Jak podało Radio Warszawa, nieznani sprawcy obalili figurę Matki Bożej ustawioną w ogrodzie domu zakonnego Sióstr Franciszkanek Rodziny Maryi w warszawskim Aninie. O celowości działania świadczy fakt obwiązania statui kablem telefonicznym. Na szczęście, jak podaje ks. Marek Doszko, proboszcz parafii Matki Bożej Królowej Polski, na terenie której znajduje się dom, figura spadła na miękką ziemię i liście, dzięki czemu nie uległa uszkodzeniu.
Przełożona anińskiego domu zakonnego s. Elżbieta Łaniewska zwróciła w rozmowie z Radiem Warszawa uwagę, że profanacja ma miejsce w dniu wspomnienia założyciela zgromadzenia, św. Zygmunta Szczęsnego-Felińskiego. "To dla mnie wielkie przeżycie, bo ojciec założyciel tyle dobrego robił. Jutro miało być w tym domu nagranie telewizyjne w związku z ratowaniem dzieci żydowskich i ks. Godlewskim, a wydarzyło się takie coś. Dla mnie to nie do pomyślenia, że ktoś podnosi rękę na Matkę Bożą" – dodała s. Łaniewska.

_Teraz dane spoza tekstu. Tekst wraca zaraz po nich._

/-
Copyright: fleet lead `ym-wcr-19609-p1` (seat prover-ym-wcr-19609-p1-g0-0), route `WeakCouplingRates`; cross-filed for route
`ThermalRuler`, crux `SofteningCentreBlind` (stmt-QuantumFields-10418), birth line stub F1.
-/
import Summits.QuantumFields.YangMills.Theorems.WeakCouplingRatesCurvatureCorrPowerFloor

/-!
# Registered stub F1 `stub_curvatureCorrFloor` of crux `SofteningCentreBlind` (stmt-QuantumFields-10418, route ThermalRuler), BY NAME

The birth line of crux `SofteningCentreBlind` (`Cruxes/SofteningCentreBlind/Lines/birth.lean`) registers stub F1
`stub_curvatureCorrFloor : ∃ κ > 0, ∃ n₀, ∀ n ≥ n₀, κ / n⁴ ≤ |curvaturePlaquetteCorr (d := 4) _ n|` — the eventual power floor
of the `ℤ⁴` lattice-Maxwell curvature plaquette two-point function along the `e₀` axis.  It is, symbol for symbol, the body of the
support item FLOOR `CurvatureCorrPowerFloor` of route `WeakCouplingRates` (stmt-QuantumFields-19457), PROVED as
`Theorems.WeakCouplingRates.curvatureCorrPowerFloor_proof` (module `WeakCouplingRatesCurvatureCorrPowerFloor`: `c_n = ⅓∇²_{e₀}G(ne₀)`
by `EquipartitionPinsProbe.stub_secondDifference`, then Lawler's Thm. 1.5.5 (1.37) `latticeGreen_second_diff_continuum`; `κ = 1/(2π²)`).
This file is the one-line identification for the ThermalRuler registry.  NOT a claim about the mass gap.

References: G. F. Lawler, *Intersections of Random Walks* (1991), Thm. 1.5.5.
-/

set_option autoImplicit false

namespace Summit.QuantumFields.YangMills.Theorems.ThermalRuler

/-- **Registered stub F1 `stub_curvatureCorrFloor` of crux `stmt-QuantumFields-10418` (`SofteningCentreBlind`, route ThermalRuler)**,
by name and signature — the `ℤ⁴` lattice-Maxwell curvature two-point power floor, `= Theorems.WeakCouplingRates.curvatureCorrPowerFloor_proof`.
[cite: Lawler1991, Thm. 1.5.5] -/
theorem stub_curvatureCorrFloor :
    ∃ κ : ℝ, 0 < κ ∧ ∃ n₀ : ℕ, ∀ n : ℕ, n₀ ≤ n → κ / (n : ℝ) ^ 4 ≤ |Literature.MathematicalPhysics.QuantumFieldTheory.curvaturePlaquetteCorr (d := 4) (by norm_num) (n : ℤ)| :=
  Summit.QuantumFields.YangMills.Theorems.WeakCouplingRates.curvatureCorrPowerFloor_proof

end Summit.QuantumFields.YangMills.Theorems.ThermalRuler
import Summits.ResolutionOfSingularities.ResolutionOfSingularities.Theorems.EquisingularLiftEquisingularLiftBertiniBaseCurveCount
import HarnessLib

/-!
# Crux `EquisingularLift` (stmt-ResolutionOfSingularities-15660), line `Sketch`:
# stub `stub_bertiniWithBaseCurve` (Bertini for a linear system with a base curve)

[OURS · L1 W4.5b] Move-set stub 6 of the registered skeleton `Cruxes/EquisingularLift/Lines/Sketch.lean`
(idea card `linked-ci-centres`, lemma 1); NOT a statement of any manuscript.

**Statement.** `A` a regular algebra of finite type over an algebraically closed field `k`, `𝔭` a prime
with `dim A/𝔭 ≤ 1` (the base curve `Σ = V(𝔭)`), `u : ι → A` finitely many sections vanishing on `Σ`;
off `Σ` the map `t ↦ s_t mod 𝔪²` (`s_t = Σ tⱼ uⱼ`) is surjective onto `A/𝔪²`, on `Σ` its range has
rank `≥ 2`. Then for generic `t` the member `V(s_t)` is regular at every closed point it passes
through: `A_𝔪 ⧸ (s_t)` is a regular local ring for every maximal `𝔪 ∋ s_t`.

**Proof** (the architecture of the tree's `BertiniAffine.isGeneric_isRegularLocalRing_quotient_linComb`,
Hartshorne II.8.18): the bad locus of `Spec B → Spec k[a]` (`B = A[a]/(Σ aⱼ uⱼ)` the incidence ring)
lies in the closed non-smooth locus (`BertiniAffine.isSmoothAt_pointIdeal`); by the dimension count
WITH A BASE CURVE (`under_paramRing_ne_bot_baseCurve`: off `Σ` Hartshorne's count, on `Σ` the rank-`2`
condition against `dim Σ ≤ 1`) none of its finitely many components dominates `Spec k[a]`, so a
non-zero polynomial `Φ` vanishes on its image; off `V(Φ)` every closed point `(t, 𝔪)` is smooth, and
smooth points have regular hyperplane sections (`BertiniAffine.isRegularLocalRing_of_isSmoothAt_pointIdeal`).
The hypothesis `uⱼ ∈ 𝔭` of the registered signature is not needed.
-/

set_option linter.dupNamespace false -- mandated namespace `Summit.<Summit>.<Problem>` of this single-conjunct summit

noncomputable section

open IsLocalRing MvPolynomial

universe u v

namespace Summit.ResolutionOfSingularities.ResolutionOfSingularities.Cruxes.EquisingularLift.StrataSplit

open Literature.AlgebraicGeometry.Resolution Literature.AlgebraicGeometry.Resolution.BertiniAffine

variable {k : Type u} [Field k] {A : Type u} [CommRing A] [Algebra k A]
variable {ι : Type v} [Fintype ι] (u : ι → A)

set_option synthInstance.maxHeartbeats 80000 in
/-- **Bertini's theorem for hyperplane sections with a base curve, affine local-algebra form.**
Let `A` be a regular algebra of finite type over an algebraically closed field `k`, `𝔭` a prime with
`dim A/𝔭 ≤ 1`, and `u : ι → A` finitely many functions such that `t ↦ Σ tⱼ uⱼ mod 𝔪²`, `kᶥ → A ⧸ 𝔪²`,
is surjective at every closed point `𝔪 ⊉ 𝔭` and has range of rank `≥ 2` at every closed point
`𝔪 ⊇ 𝔭`. Then for generic `t ∈ kᶥ` (off the zeros of a non-zero polynomial) the hyperplane section
`V(s_t)`, `s_t = Σ tⱼ uⱼ`, is regular at all its closed points: `A_𝔪 ⧸ (s_t)` is a regular local ring
for every maximal `𝔪 ∋ s_t`. [cite: Hartshorne1977, II Thm. 8.18 (proof)] -/
theorem isGeneric_isRegularLocalRing_quotient_linComb_baseCurve [IsAlgClosed k] [IsRegularRing A]
    [Algebra.FiniteType k A] (𝔭 : Ideal A) [𝔭.IsPrime] (hdim : ringKrullDim (A ⧸ 𝔭) ≤ 1)
    (hoff : ∀ 𝔪 : Ideal A, 𝔪.IsMaximal → ¬ 𝔭 ≤ 𝔪 →
      Function.Surjective (linCombQuotSq (k := k) u 𝔪))
    (hon : ∀ 𝔪 : Ideal A, 𝔪.IsMaximal → 𝔭 ≤ 𝔪 →
      2 ≤ Module.finrank k (LinearMap.range (linCombQuotSq (k := k) u 𝔪))) :
    IsGeneric fun t : ι → k => ∀ (𝔪 : Ideal A) [𝔪.IsMaximal], linComb u t ∈ 𝔪 →
      IsRegularLocalRing (Localization.AtPrime 𝔪 ⧸
        Ideal.span {algebraMap A (Localization.AtPrime 𝔪) (linComb u t)}) := by
  classical
  letI : Algebra (MvPolynomial ι k) (MvPolynomial ι A) := MvPolynomial.algebraMvPolynomial
  let R := MvPolynomial ι k
  haveI : Algebra.FiniteType R (Inc u) :=
    Algebra.FiniteType.of_restrictScalars_finiteType k R (Inc u)
  haveI : Algebra.FinitePresentation R (Inc u) :=
    (Algebra.FinitePresentation.of_finiteType (R := R) (A := Inc u)).mp inferInstance
  -- the bad (= non-smooth) locus `V(J₀)` and its finitely many components
  have hcl : IsClosed (Algebra.smoothLocus R (Inc u))ᶜ :=
    (Algebra.isOpen_smoothLocus (R := R) (A := Inc u)).isClosed_compl
  obtain ⟨J₀, hJ₀⟩ := (PrimeSpectrum.isClosed_iff_zeroLocus_ideal _).mp hcl
  have hfin : J₀.minimalPrimes.Finite := Ideal.finite_minimalPrimes_of_isNoetherianRing _ J₀
  have hmemBad : ∀ {t : ι → k} {𝔪 : Ideal A} [(pointIdeal u t 𝔪).IsPrime],
      ¬ Algebra.IsSmoothAt R (pointIdeal u t 𝔪) → J₀ ≤ pointIdeal u t 𝔪 := by
    intro t 𝔪 _ hns
    have hmem : (⟨pointIdeal u t 𝔪, inferInstance⟩ : PrimeSpectrum (Inc u)) ∈
        PrimeSpectrum.zeroLocus (J₀ : Set (Inc u)) := by
      rw [← hJ₀]; exact hns
    exact fun x hx => hmem hx
  -- no component of the bad locus dominates the parameter space (the count with a base curve)
  have hne : ∀ 𝔔 ∈ J₀.minimalPrimes, ∃ g : R, g ≠ 0 ∧
      Ideal.Quotient.mk (Ideal.span {univComb u}) (MvPolynomial.map (algebraMap k A) g) ∈ 𝔔 := by
    intro 𝔔 h𝔔
    haveI : 𝔔.IsPrime := h𝔔.1.1
    refine under_paramRing_ne_bot_baseCurve u 𝔭 hdim hoff hon 𝔔 fun t 𝔪 _ hst hle => ?_
    by_contra hst2
    haveI := isMaximal_pointIdeal u hst
    have hsm := isSmoothAt_pointIdeal (u := u) hst hst2
    have hns : ¬ Algebra.IsSmoothAt R (pointIdeal u t 𝔪) := fun h => by
      have hmem : (⟨pointIdeal u t 𝔪, inferInstance⟩ : PrimeSpectrum (Inc u)) ∈
          (Algebra.smoothLocus R (Inc u))ᶜ := by
        rw [hJ₀]
        intro x hx
        exact hle (h𝔔.1.2 hx)
      exact hmem h
    exact hns hsm
  -- the polynomial `Φ`: a product of non-zero elements of the `𝔔 ∩ k[a]`
  haveI : Fintype J₀.minimalPrimes := hfin.fintype
  have hg : ∀ q : J₀.minimalPrimes, ∃ g : R, g ∈ (q : Ideal (Inc u)).under R ∧ g ≠ 0 := fun q => by
    obtain ⟨g, hg0, hg⟩ := hne q.1 q.2
    refine ⟨g, ?_, hg0⟩
    rw [Ideal.under_def, Ideal.mem_comap, algebraMap_paramRing_inc, MvPolynomial.algebraMap_def]
    exact hg
  choose g hgmem hg0 using hg
  refine ⟨∏ q, g q, Finset.prod_ne_zero_iff.2 fun q _ => hg0 q, fun t ht 𝔪 h𝔪 hst => ?_⟩
  haveI := isMaximal_pointIdeal u hst
  -- `𝔔_{t,𝔪}` is a smooth point of `Spec B → Spec k[a]`
  have hsm : Algebra.IsSmoothAt R (pointIdeal u t 𝔪) := by
    by_contra hns
    obtain ⟨𝔔, h𝔔min, h𝔔le⟩ := Ideal.exists_minimalPrimes_le (hmemBad hns)
    have h1 : g ⟨𝔔, h𝔔min⟩ ∈ (pointIdeal u t 𝔪).under R :=
      Ideal.comap_mono h𝔔le (hgmem ⟨𝔔, h𝔔min⟩)
    rw [under_pointIdeal_paramRing u hst, mem_paramIdeal_iff] at h1
    apply ht
    rw [map_prod]
    exact Finset.prod_eq_zero (Finset.mem_univ _) h1
  exact isRegularLocalRing_of_isSmoothAt_pointIdeal (u := u) hst hsm

/-- **STUB `stub_bertiniWithBaseCurve`** (Bertini with a base curve, affine local-algebra form;
registered stub of the line `Sketch` for the crux `EquisingularLift`, stmt-ResolutionOfSingularities-15660).
`A` a regular algebra of finite type over an algebraically closed field `k`, `𝔭` a prime with
`dim A/𝔭 ≤ 1` (the base curve `Σ`), `u : ι → A` sections vanishing on `Σ`; off `Σ` they fill `A/𝔪²`,
on `Σ` they give `≥ 2` independent directions in `𝔪/𝔪²`. Then for generic `t` the member
`V(Σ tⱼ uⱼ)` is regular at every closed point it passes through. [OURS · L1 W4.5b]
[cite: Hartshorne1977, II Thm. 8.18 (proof)] -/
theorem stub_bertiniWithBaseCurve : ∀ (k : Type) [Field k] [IsAlgClosed k] (A : Type) [CommRing A] [Algebra k A] [IsRegularRing A] [Algebra.FiniteType k A] (ι : Type) [Fintype ι] (u : ι → A) (𝔭 : Ideal A) [𝔭.IsPrime], (∀ j, u j ∈ 𝔭) → ringKrullDim (A ⧸ 𝔭) ≤ 1 → (∀ 𝔪 : Ideal A, 𝔪.IsMaximal → ¬ 𝔭 ≤ 𝔪 → Function.Surjective (Literature.AlgebraicGeometry.Resolution.BertiniAffine.linCombQuotSq (k := k) u 𝔪)) → (∀ 𝔪 : Ideal A, 𝔪.IsMaximal → 𝔭 ≤ 𝔪 → 2 ≤ Module.finrank k (LinearMap.range (Literature.AlgebraicGeometry.Resolution.BertiniAffine.linCombQuotSq (k := k) u 𝔪))) → Literature.AlgebraicGeometry.Resolution.IsGeneric fun t : ι → k => ∀ (𝔪 : Ideal A) [𝔪.IsMaximal], Literature.AlgebraicGeometry.Resolution.BertiniAffine.linComb u t ∈ 𝔪 → IsRegularLocalRing (Localization.AtPrime 𝔪 ⧸ Ideal.span {algebraMap A (Localization.AtPrime 𝔪) (Literature.AlgebraicGeometry.Resolution.BertiniAffine.linComb u t)}) :=
  fun _ _ _ _ _ _ _ _ _ _ u 𝔭 _ _ hdim hoff hon =>
    isGeneric_isRegularLocalRing_quotient_linComb_baseCurve u 𝔭 hdim hoff hon

end Summit.ResolutionOfSingularities.ResolutionOfSingularities.Cruxes.EquisingularLift.StrataSplit

end
/-! ### `n' ≥ d₀'` and `n' > 0` from the hypothesis on `T₀ × T₁` -/

set_option maxHeartbeats 800000 in
/-- **The hypothesis of Théorème 1.1 forces `n' ≥ d₀'` and `n' > 0`** for every cokernel
`X → X'` with `d' > 0` (p. 790): otherwise `W'` and `Y'` lie in a proper `T₀' × T₁'` and `W, Y` in
its preimage `g⁻¹(T₀' × T₁') = T₀ × T₁ ≠ ℂ^d`. [cite: RoyWaldschmidt1997ENS, §6 (iv) (b), p. 790] -/
theorem quot_nn_facts (X X₁ : RWObj K)
    (g : ((Fin X.d₀ → ℂ) × (Fin X.d₁ → ℂ)) →ₗ[ℂ] ((Fin X₁.d₀ → ℂ) × (Fin X₁.d₁ → ℂ)))
    (hcoker : IsCoker X X₁ g)
    (hirr : ∀ (T₀ : Submodule ℂ (Fin X.d₀ → ℂ)) (T₁ : Submodule ℂ (Fin X.d₁ → ℂ)),
        IsKRational K T₀ → (∃ s : Set (Fin X.d₁ → ℚ), T₁ = ratSpan s) →
        (∀ w ∈ X.W, w.1 ∈ T₀ ∧ w.2 ∈ T₁) → (∀ y ∈ X.Y, y.1 ∈ T₀ ∧ y.2 ∈ T₁) → T₀ = ⊤ ∧ T₁ = ⊤) :
    X₁.dd₀ ≤ X₁.nn ∧ (X₁.nn = 0 → X₁.d₀ = 0 ∧ X₁.d₁ = 0) := by
  classical
  obtain ⟨⟨hstruct, -, -, -⟩, hsurj, eW, eY, -⟩ := hcoker
  obtain ⟨g₀, g₁, g₀K, g₁₀, hgap, hg₀K, hg₁₀⟩ := hstruct.exists_block
  obtain ⟨hg₀surj, -⟩ := block_surjective hgap hsurj
  set S₁ := span ℂ ((X₁.W : Set ((Fin X₁.d₀ → ℂ) × (Fin X₁.d₁ → ℂ))) ∪ (X₁.Y : Set _)) with hS₁
  have hWS : ∀ w ∈ X.W, g w ∈ S₁ := fun w hw => subset_span (Or.inl (by rw [← eW]; exact ⟨w, hw, rfl⟩))
  have hYS : ∀ y ∈ X.Y, g y ∈ S₁ := fun y hy => subset_span (Or.inr (by rw [← eY]; exact ⟨y, hy, rfl⟩))
  constructor
  · -- `T₀' = π₀(ℂW' + ℂY')` is defined over `K`; pull it back by `g₀`
    set T₀' : Submodule ℂ (Fin X₁.d₀ → ℂ) := S₁.map (LinearMap.fst ℂ _ _) with hT₀'
    have hT₀'K : IsKRational K T₀' := by
      refine ⟨{c | ofK K (L := ℂ) c ∈ T₀'}, le_antisymm ?_ (span_le.mpr (by rintro _ ⟨c, hc, rfl⟩; exact hc))⟩
      rw [hT₀', hS₁, Submodule.map_span]
      refine span_le.mpr ?_
      rintro _ ⟨p, hp, rfl⟩
      have hp1 : ∀ i, p.1 i ∈ K := by
        rcases hp with hp | hp
        · exact (X₁.hW p hp).1
        · exact (X₁.hY p hp).1
      obtain ⟨c, hc⟩ := exists_ofK_of_mem K hp1
      refine subset_span ⟨c, ?_, hc.symm⟩
      simp only [Set.mem_setOf_eq]
      rw [← hc]
      exact subset_span ⟨p, hp, rfl⟩
    have hT₀K : IsKRational K (T₀'.comap g₀) := IsKRational.comap_of_ofK g₀ g₀K hg₀K hT₀'K
    obtain ⟨htop, -⟩ := hirr (T₀'.comap g₀) ⊤ hT₀K ⟨Set.univ, ratSpan_univ.symm⟩
      (fun w hw => ⟨by
        rw [Submodule.mem_comap, hT₀']
        exact ⟨g w, hWS w hw, by rw [hgap]; rfl⟩, trivial⟩)
      (fun y hy => ⟨by
        rw [Submodule.mem_comap, hT₀']
        exact ⟨g y, hYS y hy, by rw [hgap]; rfl⟩, trivial⟩)
    have hT₀'top : T₀' = ⊤ := by
      refine eq_top_iff.mpr fun u _ => ?_
      obtain ⟨u', rfl⟩ := hg₀surj u
      have : u' ∈ T₀'.comap g₀ := by rw [htop]; trivial
      exact this
    have h1 : Module.finrank ℂ T₀' ≤ Module.finrank ℂ S₁ := Submodule.finrank_map_le _ _
    rw [hT₀'top, finrank_top, Module.finrank_fin_fun] at h1
    exact h1
  · intro hn'0
    -- `W' = Y' = 0`, so `W, Y ⊆ ker g = ker g₀ × ker g₁`; hence `g = 0` and `d' = 0`
    have hS0 : S₁ = ⊥ := Submodule.finrank_eq_zero.mp hn'0
    obtain ⟨s₁, hs₁⟩ := isKRational_ker_rat g₁ g₁₀ hg₁₀
    have hker : ∀ p, g p ∈ S₁ → p.1 ∈ LinearMap.ker g₀ ∧ p.2 ∈ LinearMap.ker g₁ := by
      intro p hp
      rw [hS0, Submodule.mem_bot, hgap, Prod.mk_eq_zero] at hp
      exact ⟨hp.1, hp.2⟩
    obtain ⟨hk0, hk1⟩ := hirr (LinearMap.ker g₀) (LinearMap.ker g₁) (isKRational_ker g₀ g₀K hg₀K) ⟨s₁, hs₁⟩
      (fun w hw => hker w (hWS w hw)) (fun y hy => hker y (hYS y hy))
    have hV0 : ∀ q : (Fin X₁.d₀ → ℂ) × (Fin X₁.d₁ → ℂ), q = 0 := fun q => by
      obtain ⟨p, rfl⟩ := hsurj q
      rw [hgap, Prod.mk_eq_zero, ← LinearMap.mem_ker, ← LinearMap.mem_ker, hk0, hk1]
      exact ⟨trivial, trivial⟩
    constructor
    · by_contra h1
      obtain ⟨i⟩ : Nonempty (Fin X₁.d₀) := Fin.pos_iff_nonempty.mp (Nat.pos_of_ne_zero h1)
      have := congrFun (congrArg Prod.fst (hV0 (Pi.single i 1, 0))) i
      simp at this
    · by_contra h2
      obtain ⟨j⟩ : Nonempty (Fin X₁.d₁) := Fin.pos_iff_nonempty.mp (Nat.pos_of_ne_zero h2)
      have := congrFun (congrArg Prod.snd (hV0 (0, Pi.single j 1))) j
      simp at this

Incydent w Aninie miał miejsce zaledwie dwa dni po napaści w parafii św. Józefa na szczecińskich Pomorzanach. Wówczas to 33-letni mężczyzna usiłował zniszczyć znajdujący się w przedsionku kościoła krzyż, a następnie uderzył interweniującego w obronie świątyni wikarusza. Kapłan trafił do szpitala ze złamaniem szczęki. Sprawca ataku został ujęty przez policję, prawdopodobnie jest osobą z zaburzeniami psychicznymi.
Ostatnie raporty nt. aktów agresji wobec katolickich miejsc kultu, instytucji i pomników wskazują, że liczba tego rodzaju napaści rośnie zarówno w Europie, jak i Stanach Zjednoczonych.